TASK BRIEF:
Look in the material below for the line with "# Phys. **89**" and the line with "½γ₀″ and (4.13)", then set down exactly those two lines and all lines between, nothing more.
─── INFORMATION SHOWN ───
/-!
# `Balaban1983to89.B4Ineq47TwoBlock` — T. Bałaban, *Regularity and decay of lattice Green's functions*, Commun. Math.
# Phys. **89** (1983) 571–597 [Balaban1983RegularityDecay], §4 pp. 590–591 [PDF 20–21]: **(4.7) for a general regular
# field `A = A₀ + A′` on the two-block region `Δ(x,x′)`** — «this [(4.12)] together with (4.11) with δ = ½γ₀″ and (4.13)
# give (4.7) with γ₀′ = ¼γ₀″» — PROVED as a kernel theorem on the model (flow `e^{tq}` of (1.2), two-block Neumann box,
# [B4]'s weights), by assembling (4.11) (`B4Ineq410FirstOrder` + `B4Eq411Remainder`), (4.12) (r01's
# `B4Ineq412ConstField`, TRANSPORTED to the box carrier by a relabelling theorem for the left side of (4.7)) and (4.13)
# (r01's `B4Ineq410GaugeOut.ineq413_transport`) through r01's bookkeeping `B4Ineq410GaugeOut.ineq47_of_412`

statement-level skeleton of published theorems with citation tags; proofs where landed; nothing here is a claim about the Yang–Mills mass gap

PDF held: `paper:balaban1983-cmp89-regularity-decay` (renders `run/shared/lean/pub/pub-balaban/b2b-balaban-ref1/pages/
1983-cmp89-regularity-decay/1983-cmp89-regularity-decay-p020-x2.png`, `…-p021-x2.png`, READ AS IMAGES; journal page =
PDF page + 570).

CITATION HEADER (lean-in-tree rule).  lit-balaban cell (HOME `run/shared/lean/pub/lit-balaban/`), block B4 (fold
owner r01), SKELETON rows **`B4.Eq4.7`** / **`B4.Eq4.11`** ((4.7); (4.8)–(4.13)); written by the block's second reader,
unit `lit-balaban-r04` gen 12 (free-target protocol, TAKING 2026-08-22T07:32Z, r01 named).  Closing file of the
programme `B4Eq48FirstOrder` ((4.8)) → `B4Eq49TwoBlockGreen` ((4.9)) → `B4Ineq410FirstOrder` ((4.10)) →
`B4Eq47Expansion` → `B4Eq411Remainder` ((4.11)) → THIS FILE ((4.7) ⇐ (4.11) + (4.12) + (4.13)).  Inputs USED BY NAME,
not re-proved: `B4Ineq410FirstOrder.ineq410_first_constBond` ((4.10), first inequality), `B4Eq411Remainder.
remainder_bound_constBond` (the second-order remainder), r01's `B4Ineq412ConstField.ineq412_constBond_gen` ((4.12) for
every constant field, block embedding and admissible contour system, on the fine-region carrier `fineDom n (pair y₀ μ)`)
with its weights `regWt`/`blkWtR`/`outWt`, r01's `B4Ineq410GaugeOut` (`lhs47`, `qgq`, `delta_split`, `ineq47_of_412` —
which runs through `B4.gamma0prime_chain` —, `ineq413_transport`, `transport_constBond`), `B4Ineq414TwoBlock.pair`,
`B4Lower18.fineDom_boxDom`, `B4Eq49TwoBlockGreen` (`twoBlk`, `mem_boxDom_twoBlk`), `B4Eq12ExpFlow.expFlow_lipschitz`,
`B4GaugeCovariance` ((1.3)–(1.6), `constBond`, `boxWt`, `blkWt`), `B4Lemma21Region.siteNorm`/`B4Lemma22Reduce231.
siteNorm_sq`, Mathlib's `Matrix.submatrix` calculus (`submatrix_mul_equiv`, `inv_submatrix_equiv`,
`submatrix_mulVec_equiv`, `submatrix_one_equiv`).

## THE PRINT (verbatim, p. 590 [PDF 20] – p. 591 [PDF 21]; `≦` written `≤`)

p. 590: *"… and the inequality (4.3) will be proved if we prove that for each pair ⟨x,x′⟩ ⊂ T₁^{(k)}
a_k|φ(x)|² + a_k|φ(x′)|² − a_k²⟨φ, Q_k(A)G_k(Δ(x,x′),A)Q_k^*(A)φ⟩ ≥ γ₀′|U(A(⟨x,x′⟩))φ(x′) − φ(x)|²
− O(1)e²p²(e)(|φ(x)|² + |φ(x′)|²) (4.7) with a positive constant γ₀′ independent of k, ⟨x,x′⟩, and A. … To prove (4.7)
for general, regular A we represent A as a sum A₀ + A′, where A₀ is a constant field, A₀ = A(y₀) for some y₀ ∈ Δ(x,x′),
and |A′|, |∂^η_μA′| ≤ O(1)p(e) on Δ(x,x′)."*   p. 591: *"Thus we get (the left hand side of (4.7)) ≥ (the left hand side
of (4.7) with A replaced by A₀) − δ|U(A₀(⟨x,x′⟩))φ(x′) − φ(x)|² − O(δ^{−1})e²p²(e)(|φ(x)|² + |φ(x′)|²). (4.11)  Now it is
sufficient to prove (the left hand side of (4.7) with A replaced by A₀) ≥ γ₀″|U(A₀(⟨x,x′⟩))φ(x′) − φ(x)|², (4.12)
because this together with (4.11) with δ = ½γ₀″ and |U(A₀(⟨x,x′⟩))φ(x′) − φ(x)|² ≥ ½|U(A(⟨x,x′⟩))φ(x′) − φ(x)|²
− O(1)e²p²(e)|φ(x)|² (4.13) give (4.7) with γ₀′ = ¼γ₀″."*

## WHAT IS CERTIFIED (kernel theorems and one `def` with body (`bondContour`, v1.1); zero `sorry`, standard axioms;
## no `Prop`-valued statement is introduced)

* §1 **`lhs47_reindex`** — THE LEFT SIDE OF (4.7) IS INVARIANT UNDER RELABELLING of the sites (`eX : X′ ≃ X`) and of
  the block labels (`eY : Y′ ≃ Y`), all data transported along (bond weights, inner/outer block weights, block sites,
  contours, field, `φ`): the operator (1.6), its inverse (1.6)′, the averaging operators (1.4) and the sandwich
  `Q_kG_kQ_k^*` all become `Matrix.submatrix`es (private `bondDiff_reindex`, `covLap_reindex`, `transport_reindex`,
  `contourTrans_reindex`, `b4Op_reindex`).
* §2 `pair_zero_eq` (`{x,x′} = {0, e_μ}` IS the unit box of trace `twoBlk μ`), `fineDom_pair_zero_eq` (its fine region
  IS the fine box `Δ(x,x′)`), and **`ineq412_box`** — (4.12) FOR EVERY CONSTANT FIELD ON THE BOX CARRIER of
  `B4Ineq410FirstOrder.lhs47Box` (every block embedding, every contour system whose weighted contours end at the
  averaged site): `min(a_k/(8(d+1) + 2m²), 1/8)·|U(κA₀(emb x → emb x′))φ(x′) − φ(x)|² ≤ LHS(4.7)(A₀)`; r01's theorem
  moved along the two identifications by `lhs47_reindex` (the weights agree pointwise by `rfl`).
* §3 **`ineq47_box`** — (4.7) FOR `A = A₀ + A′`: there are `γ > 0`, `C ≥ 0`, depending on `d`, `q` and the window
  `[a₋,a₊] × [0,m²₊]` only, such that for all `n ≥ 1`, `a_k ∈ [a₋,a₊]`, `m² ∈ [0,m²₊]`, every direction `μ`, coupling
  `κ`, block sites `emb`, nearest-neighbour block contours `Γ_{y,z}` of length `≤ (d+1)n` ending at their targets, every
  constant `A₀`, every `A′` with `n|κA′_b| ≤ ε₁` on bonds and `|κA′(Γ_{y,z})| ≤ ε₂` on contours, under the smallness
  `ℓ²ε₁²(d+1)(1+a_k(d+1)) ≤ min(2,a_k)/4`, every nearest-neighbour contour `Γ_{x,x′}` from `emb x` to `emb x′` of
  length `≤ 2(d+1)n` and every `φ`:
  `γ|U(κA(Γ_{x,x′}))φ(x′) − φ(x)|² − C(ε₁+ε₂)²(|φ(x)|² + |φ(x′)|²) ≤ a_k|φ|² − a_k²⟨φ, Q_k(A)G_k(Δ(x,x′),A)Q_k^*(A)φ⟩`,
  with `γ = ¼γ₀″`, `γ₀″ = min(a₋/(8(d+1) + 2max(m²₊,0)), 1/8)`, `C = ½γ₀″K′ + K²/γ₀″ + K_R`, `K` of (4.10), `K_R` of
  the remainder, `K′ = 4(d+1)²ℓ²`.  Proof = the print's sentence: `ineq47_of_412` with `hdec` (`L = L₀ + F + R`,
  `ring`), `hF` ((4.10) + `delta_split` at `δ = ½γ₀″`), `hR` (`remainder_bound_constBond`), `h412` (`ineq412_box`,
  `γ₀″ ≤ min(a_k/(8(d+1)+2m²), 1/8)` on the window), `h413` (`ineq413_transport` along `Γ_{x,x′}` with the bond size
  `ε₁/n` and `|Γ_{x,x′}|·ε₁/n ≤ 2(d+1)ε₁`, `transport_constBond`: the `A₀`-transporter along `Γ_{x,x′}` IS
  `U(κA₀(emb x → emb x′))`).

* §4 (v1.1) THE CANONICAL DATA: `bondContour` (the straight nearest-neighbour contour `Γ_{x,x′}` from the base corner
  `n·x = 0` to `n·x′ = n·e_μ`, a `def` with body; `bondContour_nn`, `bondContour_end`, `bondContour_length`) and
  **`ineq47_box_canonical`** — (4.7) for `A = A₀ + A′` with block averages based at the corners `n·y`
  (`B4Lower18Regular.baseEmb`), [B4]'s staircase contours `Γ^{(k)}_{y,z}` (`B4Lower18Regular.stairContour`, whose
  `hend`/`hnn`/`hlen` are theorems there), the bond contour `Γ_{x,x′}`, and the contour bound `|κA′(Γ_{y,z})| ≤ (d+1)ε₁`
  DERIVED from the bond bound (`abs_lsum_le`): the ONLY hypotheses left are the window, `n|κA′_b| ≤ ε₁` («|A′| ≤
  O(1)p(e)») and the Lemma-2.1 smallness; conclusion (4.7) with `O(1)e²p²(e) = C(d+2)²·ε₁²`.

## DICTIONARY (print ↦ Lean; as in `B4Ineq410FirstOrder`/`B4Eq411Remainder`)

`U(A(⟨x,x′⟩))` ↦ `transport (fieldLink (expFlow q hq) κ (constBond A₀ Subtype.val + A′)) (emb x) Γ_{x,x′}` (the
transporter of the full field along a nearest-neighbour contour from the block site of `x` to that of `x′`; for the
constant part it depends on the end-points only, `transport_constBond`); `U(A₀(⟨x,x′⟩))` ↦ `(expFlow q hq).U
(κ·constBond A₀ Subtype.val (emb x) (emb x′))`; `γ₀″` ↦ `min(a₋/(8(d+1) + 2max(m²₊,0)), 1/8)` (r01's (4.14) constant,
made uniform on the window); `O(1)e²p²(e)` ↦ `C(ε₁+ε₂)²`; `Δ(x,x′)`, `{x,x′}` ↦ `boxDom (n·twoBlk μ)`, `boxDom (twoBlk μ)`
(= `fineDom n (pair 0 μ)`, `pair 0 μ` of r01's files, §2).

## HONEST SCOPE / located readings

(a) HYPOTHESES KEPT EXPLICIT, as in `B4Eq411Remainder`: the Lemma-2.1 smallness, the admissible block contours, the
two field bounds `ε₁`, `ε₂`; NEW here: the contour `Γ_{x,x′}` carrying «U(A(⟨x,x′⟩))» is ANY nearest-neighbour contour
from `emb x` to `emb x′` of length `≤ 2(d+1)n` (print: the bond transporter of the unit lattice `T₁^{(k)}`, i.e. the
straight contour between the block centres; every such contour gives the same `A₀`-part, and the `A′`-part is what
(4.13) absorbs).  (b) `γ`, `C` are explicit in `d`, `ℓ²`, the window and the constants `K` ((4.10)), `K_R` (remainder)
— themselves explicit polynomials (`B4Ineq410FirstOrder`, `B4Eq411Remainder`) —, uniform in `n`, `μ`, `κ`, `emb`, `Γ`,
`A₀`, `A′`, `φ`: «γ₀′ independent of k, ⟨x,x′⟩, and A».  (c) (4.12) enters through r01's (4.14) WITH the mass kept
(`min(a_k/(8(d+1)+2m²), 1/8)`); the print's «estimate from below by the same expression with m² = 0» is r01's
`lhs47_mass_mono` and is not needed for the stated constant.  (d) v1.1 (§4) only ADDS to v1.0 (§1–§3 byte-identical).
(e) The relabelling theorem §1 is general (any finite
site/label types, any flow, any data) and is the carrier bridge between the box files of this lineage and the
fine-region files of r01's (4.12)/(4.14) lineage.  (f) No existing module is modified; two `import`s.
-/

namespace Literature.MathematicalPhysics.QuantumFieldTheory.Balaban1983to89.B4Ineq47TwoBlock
───
ANSWER:
# Phys. **89** (1983) 571–597 [Balaban1983RegularityDecay], §4 pp. 590–591 [PDF 20–21]: **(4.7) for a general regular
# field `A = A₀ + A′` on the two-block region `Δ(x,x′)`** — «this [(4.12)] together with (4.11) with δ = ½γ₀″ and (4.13)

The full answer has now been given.